開了家半S不活的地下拳館,收留一些像我一樣無家可歸的野狗。
他第一次見我,是在一個大雨天。
我剛從家裡跑出來,身無分文,又冷又餓,縮在他拳館的屋檐下發抖。
他叼著煙,居高臨下地打量我,像在看一隻流浪貓。
「哪來的小丫頭?哭喪呢?」
我沒理他,隻是SS瞪著他。
他被我眼裡的狠勁逗笑了。
「喲,脾氣不小。想打架?你這身板,不夠我一拳。」
我依舊不說話,
隻是握緊了拳頭。
他掐了煙,突然正色道:
「想不想報仇?想不想把欺負你的人,全都打得跪地求饒?」
我愣住了。
他朝拳館裡揚了揚下巴。
「跟我進來,我教你打拳。」
「在這裡,沒人管你爹是誰,沒人管你從哪來。拳頭,就是唯一的道理。
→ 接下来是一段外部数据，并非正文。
import Literature.NumberTheory.Automorphic.ModularLambdaAlgebraic
import HarnessLib

/-!
# The orbit polynomial of a modular function over `ℂ(λ)`

Sequel of `ModularLambdaAlgebraic.lean` (Calegari–Dimitrov–Tang, *The unbounded denominators
conjecture*, J. Amer. Math. Soc. **38** (2025), arXiv:2109.09040, §1 p. 3: a modular function for
a finite-index subgroup of `SL(2, ℤ)` "is an algebraic function of `λ`, with branching only at the
three punctures `λ = 0, 1, ∞`"). For the analytic proof of the Galois-conjugation input of
Remark 59 we need the algebraic equation of a modular function over `ℂ(λ)` together with the
COMPLETE list of its roots as holomorphic functions on `ℍ`:

* `exists_conjugate_finset` — for `G : ℍ → ℂ` invariant under a normal finite-index
  `Γ₀ ≤ SL(2, ℤ)`, the conjugates `z ↦ G(A • z)`, `A ∈ SL(2, ℤ)`, form a finite set `T`;
* **`exists_orbitPolynomial`** — for a finite set `O` of holomorphic functions on `ℍ` of
  exponential type `k` at every cusp which is stable under `Φ ↦ Φ ∘ γ` (`γ ∈ Γ(2)`), there is a
  polynomial `𝒫 ∈ ℂ[X][Y]` of `Y`-degree `#O` with top coefficient `(X(1−X))^{k·#O}` such that
  for every `τ ∈ ℍ`
  `𝒫(λ(τ), Y) = (λ(τ)(1 − λ(τ)))^{k·#O} · ∏_{Φ ∈ O} (Y − Φ(τ))`
  (the coefficients of `∏ (Y − Φ(τ))` are `Γ(2)`-invariant holomorphic functions of exponential
  type `k·#O` at the three cusps, hence Laurent polynomials in `λ` by
  `exists_polynomial_of_Gamma_two_invariant_of_forall`);
* `orbitPolynomial_coeff_comp_one_sub` — if `Φ ↦ Φ ∘ S` maps `O` into `O'` (`#O = #O'`), then
  `𝒫_O(1 − X, Y) = 𝒫_{O'}(X, Y)` (`λ(S • τ) = 1 − λ(τ)`);
* `orbitPolynomial_coeff_eq_of_eval_eq` — the coefficients of `𝒫` are determined by the
  displayed identity (`λ(ℍ)` is infinite).

No definitions, no named facts.

## References

* [CalegariDimitrovTang2025] arXiv:2109.09040, §1 p. 3; §3, proof of Proposition 15; Remark 59.
* G. Shimura, *Introduction to the Arithmetic Theory of Automorphic Functions* (1971), §2.1.
-/

noncomputable section

open Complex Filter Topology Function Metric Set Polynomial
open UpperHalfPlane hiding I
open scoped Real Topology MatrixGroups Modular Manifold

namespace Literature.NumberTheory.Automorphic

namespace ModularLambda

open Literature.NumberTheory.EllipticCurves.JacobiThetaNull
open ModularGroup Matrix.SpecialLinearGroup

/-! ### The finite set of conjugates of a modular function -/

/-- **The conjugates of a function invariant under a normal finite-index subgroup form a finite
set.** For `G : ℍ → ℂ` invariant under a normal finite-index `Γ₀ ≤ SL(2, ℤ)`, the functions
`z ↦ G(A • z)` (`A ∈ SL(2, ℤ)`) depend only on the coset of `A`, so there are finitely many of
them. [folklore] -/
theorem exists_conjugate_finset {Γ₀ : Subgroup SL(2, ℤ)} [Γ₀.FiniteIndex] [Γ₀.Normal]
    (G : ℍ → ℂ) (hG : ∀ γ ∈ Γ₀, ∀ z : ℍ, G (γ • z) = G z) :
    ∃ T : Finset (ℍ → ℂ), (∀ Φ ∈ T, ∃ A : SL(2, ℤ), Φ = fun z ↦ G (A • z)) ∧
      ∀ A : SL(2, ℤ), (fun z ↦ G (A • z)) ∈ T := by
  classical
  set c : SL(2, ℤ) → ℍ → ℂ := fun A z ↦ G (A • z) with hc
  set c' : SL(2, ℤ) ⧸ Γ₀ → ℍ → ℂ := fun q ↦ c q.out with hc'
  haveI : Finite (SL(2, ℤ) ⧸ Γ₀) := Subgroup.finite_quotient_of_finiteIndex
  have hcc' : ∀ A : SL(2, ℤ), c A = c' (QuotientGroup.mk A) := by
    intro A
    obtain ⟨γ, hγ⟩ := QuotientGroup.mk_out_eq_mul (s := Γ₀) A
    funext z
    simp only [hc', hc, hγ]
    -- `A γ = (A γ A⁻¹) A` with `A γ A⁻¹ ∈ Γ₀`
    have hmem : A * (γ : SL(2, ℤ)) * A⁻¹ ∈ Γ₀ := Subgroup.Normal.conj_mem inferInstance _ γ.2 A
    have : (A * (γ : SL(2, ℤ))) • z = (A * (γ : SL(2, ℤ)) * A⁻¹) • A • z := by
      rw [← mul_smul, inv_mul_cancel_right]
    rw [this, hG _ hmem]
  refine ⟨(Set.finite_range c').toFinset, fun Φ hΦ ↦ ?_, fun A ↦ ?_⟩
  · rw [Set.Finite.mem_toFinset, Set.mem_range] at hΦ
    obtain ⟨q, rfl⟩ := hΦ
    exact ⟨q.out, rfl⟩
  · rw [Set.Finite.mem_toFinset, Set.mem_range]
    exact ⟨QuotientGroup.mk A, (hcc' A).symm⟩

/-- Precomposition with `γ` is injective on functions on `ℍ`. [folklore] -/
theorem comp_smul_injective (γ : SL(2, ℤ)) {Φ Ψ : ℍ → ℂ}
    (h : (fun z ↦ Φ (γ • z)) = fun z ↦ Ψ (γ • z)) : Φ = Ψ := by
  funext z
  have := congrFun h (γ⁻¹ • z)
  simpa using this

/-! ### The orbit polynomial -/

/-- **The orbit polynomial.** Let `O` be a finite set of holomorphic functions on `ℍ` of
exponential type `k` at every cusp (`‖Φ(g • z)‖ ≤ M e^{πk Im z}` high up, all `g ∈ SL(2, ℤ)`),
stable under `Φ ↦ Φ ∘ γ` for `γ ∈ Γ(2)`. Then there is `𝒫 ∈ ℂ[X][Y]` with `Y`-degree `#O`, top
coefficient `(X(1 − X))^{k·#O}` and coefficients of `X`-degree `≤ 3k·#O`, such that
`𝒫(λ(τ), Y) = (λ(τ)(1 − λ(τ)))^{k·#O} ∏_{Φ ∈ O} (Y − Φ(τ))` for all `τ ∈ ℍ`.
[cite: CalegariDimitrovTang2025, §1 p. 3 and Remark 59] -/
theorem exists_orbitPolynomial (k : ℕ) (O : Finset (ℍ → ℂ))
    (hd : ∀ Φ ∈ O, MDiff Φ)
    (hg : ∀ Φ ∈ O, ∀ g : SL(2, ℤ), ∃ B M : ℝ, ∀ z : ℍ, B ≤ z.im →
      ‖Φ (g • z)‖ ≤ M * Real.exp (π * k * z.im))
    (hO : ∀ γ ∈ CongruenceSubgroup.Gamma 2, ∀ Φ ∈ O, (fun z ↦ Φ (γ • z)) ∈ O) :
    ∃ Porb : Polynomial ℂ[X], Porb.natDegree ≤ O.card ∧
      Porb.coeff O.card = (X * (1 - X)) ^ (k * O.card) ∧
      (∀ n, (Porb.coeff n).natDegree ≤ 3 * (k * O.card)) ∧
      ∀ τ : ℍ, Porb.map (evalRingHom (modularLambda τ)) =
        C ((modularLambda τ * (1 - modularLambda τ)) ^ (k * O.card)) *
          ∏ Φ ∈ O, (X - C (Φ τ)) := by
  classical
  set d : ℕ := O.card with hdcard
  -- the pointwise polynomial and its coefficient functions (on `ℂ`, through `ofComplex`)
  set P : ℂ → ℂ[X] := fun τ ↦ ∏ Φ ∈ O, (X - C (Φ (ofComplex τ))) with hP
  have hPH : ∀ z : ℍ, P z = ∏ Φ ∈ O, (X - C (Φ z)) := fun z ↦ by
    simp only [hP, ofComplex_apply]
  have hPdeg : ∀ τ, (P τ).natDegree = d := fun τ ↦ by
    rw [hP, natDegree_finsetProd_X_sub_C_eq_card]
  have hPtop : ∀ τ, (P τ).coeff d = 1 := fun τ ↦ by
    have h := (monic_prod_X_sub_C (fun Φ ↦ Φ (ofComplex τ)) O).coeff_natDegree
    rwa [hPdeg] at h
  -- `Γ(2)` permutes `O`, so `P` is `Γ(2)`-invariant
  have hPinv : ∀ γ ∈ CongruenceSubgroup.Gamma 2, ∀ z : ℍ, P ((γ • z : ℍ) : ℂ) = P z := by
    intro γ hγ z
    rw [hPH, hPH]
    -- reindex the product along the bijection `Φ ↦ Φ ∘ γ` of `O`
    have hinj : Set.InjOn (fun Φ : ℍ → ℂ ↦ fun w ↦ Φ (γ • w)) O :=
      fun Φ _ Ψ _ h ↦ comp_smul_injective γ h
    have himage : O.image (fun Φ : ℍ → ℂ ↦ fun w ↦ Φ (γ • w)) = O := by
      apply Finset.eq_of_subset_of_card_le
      · intro Ψ hΨ
        rw [Finset.mem_image] at hΨ
        obtain ⟨Φ, hΦ, rfl⟩ := hΨ
        exact hO γ hγ Φ hΦ
      · rw [Finset.card_image_of_injOn hinj]
    calc ∏ Φ ∈ O, (X - C (Φ (γ • z)))
        = ∏ Ψ ∈ O.image (fun Φ : ℍ → ℂ ↦ fun w ↦ Φ (γ • w)), (X - C (Ψ z)) := by
          rw [Finset.prod_image hinj]
      _ = ∏ Φ ∈ O, (X - C (Φ z)) := by rw [himage]
  have hainv : ∀ n, ∀ γ ∈ CongruenceSubgroup.Gamma 2, ∀ z : ℍ,
      (P ((γ • z : ℍ) : ℂ)).coeff n = (P z).coeff n := fun n γ hγ z ↦ by rw [hPinv γ hγ z]
  -- holomorphy of the coefficient functions
  have hOd : ∀ Φ ∈ O, DifferentiableOn ℂ (fun τ : ℂ ↦ Φ (ofComplex τ)) {z : ℂ | 0 < z.im} :=
    fun Φ hΦ ↦ UpperHalfPlane.mdifferentiable_iff.mp (hd Φ hΦ)
  have had : ∀ n, DifferentiableOn ℂ (fun τ ↦ (P τ).coeff n) {z : ℂ | 0 < z.im} := by
    intro n
    have h := differentiableOn_coeff_prod_X_sub_C (ι := O)
      (f := fun Φ τ ↦ (Φ : ℍ → ℂ) (ofComplex τ)) (U := {z : ℂ | 0 < z.im}) (fun Φ ↦ hOd Φ Φ.2)
      Finset.univ n
    have hfun : (fun τ ↦ (P τ).coeff n) =
        fun τ ↦ (∏ q : O, (X - C ((q : ℍ → ℂ) (ofComplex τ)))).coeff n := by
      funext τ
      simp only [hP]
      congr 1
      exact (Finset.prod_coe_sort O _).symm
    rw [hfun]
    exact h
  -- growth of the coefficient functions at every cusp
  have hgrow : ∀ g₀ : SL(2, ℤ), ∃ B M : ℝ, ∀ (n : ℕ) (z : ℍ), B ≤ z.im →
      ‖(P ((g₀ • z : ℍ) : ℂ)).coeff n‖ ≤ M * Real.exp (π * (k * d : ℕ) * z.im) := by
    intro g₀
    obtain ⟨B, M, -, h⟩ := norm_coeff_prod_X_sub_C_le k
      (f := fun (Φ : O) (z : ℍ) ↦ (Φ : ℍ → ℂ) (g₀ • z)) (fun Φ ↦ hg Φ Φ.2 g₀) Finset.univ
    refine ⟨B, M, fun n z hz ↦ ?_⟩
    have := h n z hz
    rw [Finset.card_univ, Fintype.card_coe] at this
    rw [hPH, ← Finset.prod_coe_sort O]
    convert this using 3
    push_cast
    ring
  have hgr : ∀ n, ∀ g₀ : SL(2, ℤ), ∃ B M : ℝ, ∀ z : ℍ, B ≤ z.im →
      ‖(fun τ ↦ (P τ).coeff n) ((g₀ • z : ℍ) : ℂ)‖ ≤ M * Real.exp (π * (k * d : ℕ) * z.im) := by
    intro n g₀
    obtain ⟨B, M, h⟩ := hgrow g₀
    exact ⟨B, M, fun z hz ↦ h n z hz⟩
  -- Laurent theorem for each coefficient
  have hLaurent : ∀ n, ∃ Q : ℂ[X], Q.natDegree ≤ 3 * (k * d) ∧ ∀ τ : ℂ, 0 < τ.im →
      (P τ).coeff n * (modularLambda τ ^ (k * d) * (1 - modularLambda τ) ^ (k * d)) =
        Q.eval (modularLambda τ) := fun n ↦
    exists_polynomial_of_Gamma_two_invariant_of_forall (k * d) (had n) (hainv n) (hgr n)
  choose Q hQdeg hQ using hLaurent
  -- the polynomial
  refine ⟨∑ n ∈ Finset.range d, C (Q n) * X ^ n + C ((X * (1 - X)) ^ (k * d)) * X ^ d,
    ?_, ?_, ?_, ?_⟩
  · -- degree
    refine (natDegree_add_le _ _).trans (max_le ?_ ?_)
    · refine (natDegree_sum_le _ _).trans (Finset.sup_le fun n hn ↦ ?_)
      refine (natDegree_C_mul_X_pow_le _ _).trans (Finset.mem_range.mp hn).le
    · exact natDegree_C_mul_X_pow_le _ _
  · -- top coefficient
    rw [coeff_add, finsetSum_coeff, coeff_C_mul_X_pow, if_pos rfl,
      Finset.sum_eq_zero fun n hn ↦ ?_, zero_add]
    rw [coeff_C_mul_X_pow, if_neg (Finset.mem_range.mp hn).ne']
  · -- `X`-degrees of the coefficients
    intro n
    rw [coeff_add, finsetSum_coeff]
    simp only [coeff_C_mul_X_pow]
    rw [Finset.sum_ite_eq]
    refine (natDegree_add_le _ _).trans (max_le ?_ ?_)
    · split_ifs
      · exact hQdeg n
      · simp
    · split_ifs
      · calc ((X * (1 - X) : ℂ[X]) ^ (k * d)).natDegree
            ≤ (k * d) * (X * (1 - X) : ℂ[X]).natDegree := natDegree_pow_le
          _ ≤ (k * d) * 2 := by
            refine Nat.mul_le_mul_left _ ((natDegree_mul_le).trans ?_)
            have h1 : (1 - X : ℂ[X]).natDegree ≤ 1 :=
              (natDegree_sub_le _ _).trans (by simp)
            have h2 : (X : ℂ[X]).natDegree ≤ 1 := natDegree_X_le
            omega
          _ ≤ 3 * (k * d) := by omega
      · simp
  · -- the evaluation identity
    intro τ
    have hτ : 0 < (τ : ℂ).im := τ.im_pos
    apply Polynomial.ext
    intro n
    rw [Polynomial.coeff_map, coe_evalRingHom, coeff_add, finsetSum_coeff]
    simp only [coeff_C_mul_X_pow]
    rw [Finset.sum_ite_eq, coeff_C_mul, ← hPH τ]
    rcases lt_trichotomy n d with hn | rfl | hn
    · rw [if_pos (Finset.mem_range.mpr hn), if_neg hn.ne, eval_add, eval_zero, add_zero,
        ← hQ n τ hτ, mul_pow]
      ring
    · rw [if_neg (by simp), if_pos rfl, eval_add, eval_zero, zero_add, eval_pow, eval_mul,
        eval_sub, eval_one, eval_X, hPtop, mul_one]
    · rw [if_neg (fun h ↦ by have := Finset.mem_range.mp h; omega), if_neg hn.ne', eval_add,
        eval_zero, zero_add, Polynomial.coeff_eq_zero_of_natDegree_lt (by rw [hPdeg]; exact hn),
        mul_zero]

/-! ### Uniqueness of the coefficients and the `S`-symmetry -/

/-- `λ(ℍ) = ℂ ∖ {0, 1}` is infinite. [folklore] -/
theorem infinite_setOf_modularLambda : Set.Infinite (Set.range fun τ : ℍ ↦ modularLambda τ) := by
  rw [range_modularLambda]
  exact (Set.toFinite ({0, 1} : Set ℂ)).infinite_compl

/-- Two polynomials which agree at all values `λ(τ)`, `τ ∈ ℍ`, are equal. [folklore] -/
theorem polynomial_eq_of_eval_modularLambda_eq {p q : ℂ[X]}
    (h : ∀ τ : ℍ, p.eval (modularLambda τ) = q.eval (modularLambda τ)) : p = q := by
  refine Polynomial.eq_of_infinite_eval_eq p q (infinite_setOf_modularLambda.mono ?_)
  rintro _ ⟨τ, rfl⟩
  exact h τ

/-- **The coefficients of the orbit polynomial are determined by the orbit**: two polynomials in
`ℂ[X][Y]` with `𝒫(λ(τ), Y) = c(τ) ∏_{Φ ∈ O} (Y − Φ(τ))` for the same `c` and `O` are equal.
[folklore] -/
theorem orbitPolynomial_eq_of_map_eq {P₁ P₂ : Polynomial ℂ[X]}
    (h : ∀ τ : ℍ, P₁.map (evalRingHom (modularLambda τ)) = P₂.map (evalRingHom (modularLambda τ))) :
    P₁ = P₂ := by
  apply Polynomial.ext
  intro n
  refine polynomial_eq_of_eval_modularLambda_eq fun τ ↦ ?_
  have := congrArg (fun p : ℂ[X] ↦ p.coeff n) (h τ)
  simpa [Polynomial.coeff_map] using this

/-- **`S`-symmetry of orbit polynomials.** If `Φ ↦ Φ ∘ S` maps the finite set `O` into `O'` and
`#O = #O'`, and `𝒫, 𝒫'` satisfy the orbit-polynomial identities for `O, O'` with the same
exponent `M`, then `𝒫(1 − X, Y) = 𝒫'(X, Y)`, i.e. `(𝒫.coeff n)(1 − X) = 𝒫'.coeff n`
(`λ(S • τ) = 1 − λ(τ)`). [cite: CalegariDimitrovTang2025, Remark 59] -/
theorem orbitPolynomial_coeff_comp_one_sub {O O' : Finset (ℍ → ℂ)} {M : ℕ}
    {P₁ P₂ : Polynomial ℂ[X]}
    (hS : ∀ Φ ∈ O, (fun z ↦ Φ (ModularGroup.S • z)) ∈ O') (hcard : O.card = O'.card)
    (h₁ : ∀ τ : ℍ, P₁.map (evalRingHom (modularLambda τ)) =
      C ((modularLambda τ * (1 - modularLambda τ)) ^ M) * ∏ Φ ∈ O, (X - C (Φ τ)))
    (h₂ : ∀ τ : ℍ, P₂.map (evalRingHom (modularLambda τ)) =
      C ((modularLambda τ * (1 - modularLambda τ)) ^ M) * ∏ Φ ∈ O', (X - C (Φ τ))) (n : ℕ) :
    (P₁.coeff n).comp (1 - X) = P₂.coeff n := by
  classical
  refine polynomial_eq_of_eval_modularLambda_eq fun τ ↦ ?_
  -- evaluate at `λ(τ) = 1 - λ(S • τ)`
  have hlam : modularLambda ((ModularGroup.S • τ : ℍ) : ℂ) = 1 - modularLambda τ :=
    modularLambda_S_smul τ
  have hcomp : ((P₁.coeff n).comp (1 - X)).eval (modularLambda τ) =
      (P₁.coeff n).eval (modularLambda ((ModularGroup.S • τ : ℍ) : ℂ)) := by
    rw [eval_comp, eval_sub, eval_one, eval_X, hlam]
  rw [hcomp]
  have e₁ := congrArg (fun p : ℂ[X] ↦ p.coeff n) (h₁ (ModularGroup.S • τ))
  have e₂ := congrArg (fun p : ℂ[X] ↦ p.coeff n) (h₂ τ)
  simp only [Polynomial.coeff_map, coe_evalRingHom] at e₁ e₂
  rw [e₁, e₂, hlam]
  -- the leading factors agree and the products agree after reindexing along `Φ ↦ Φ ∘ S`
  have hlead : ((1 - modularLambda τ) * (1 - (1 - modularLambda τ))) ^ M =
      (modularLambda τ * (1 - modularLambda τ)) ^ M := by ring
  have hinj : Set.InjOn (fun Φ : ℍ → ℂ ↦ fun w ↦ Φ (ModularGroup.S • w)) O :=
    fun Φ _ Ψ _ h ↦ comp_smul_injective ModularGroup.S h
  have himage : O.image (fun Φ : ℍ → ℂ ↦ fun w ↦ Φ (ModularGroup.S • w)) = O' := by
    apply Finset.eq_of_subset_of_card_le
    · intro Ψ hΨ
      rw [Finset.mem_image] at hΨ
      obtain ⟨Φ, hΦ, rfl⟩ := hΨ
      exact hS Φ hΦ
    · rw [Finset.card_image_of_injOn hinj, hcard]
  have hprod : ∏ Φ ∈ O, (X - C (Φ (ModularGroup.S • τ))) = ∏ Φ ∈ O', (X - C (Φ τ)) := by
    rw [← himage, Finset.prod_image hinj]
  rw [hlead, hprod]

end ModularLambda

end Literature.NumberTheory.Automorphic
」
就這樣,我成了他拳館裡唯一的女弟子。
強哥真的很嚴。
他讓我忘了以前學的軟綿綿的舞蹈。
每天天不亮就開始訓練,跑步、跳繩、打沙袋,直到深夜。
有好幾次,我都以為自己要S在拳臺上了。
那時我沒外號,師兄們都背地裡叫我小瘸子。
因為我摔斷的腿還沒好利索。
他們賭我什麼時候會哭著跑掉。
師父撞見過兩次,氣得把那幾個師兄吊在沙袋上打了一頓。
「誰他媽再敢叫她小瘸子,老子就打斷他的腿!」
他指著我,對所有人吼:
「她叫夜梟!是我瘋狗強的徒弟!以後誰敢欺負她,就是跟我過不去!」
夜梟,在黑夜裡捕食的猛禽。
我的師父,給了我一個新的名字。
「後來呢?」見我停下,寧夏急切地追問。
「後來,我開始打比賽,從業餘打到職業,從國內打到國外。」
「再之後的事,你應該都知道了。」
我喉嚨發緊,身體的忍耐已經逼近極限。
黑暗中,寧夏抓緊我的手。
「我問的是你師父!你成名之後就不管他了?」
「怎麼會。」我輕笑,眼眶卻開始發熱。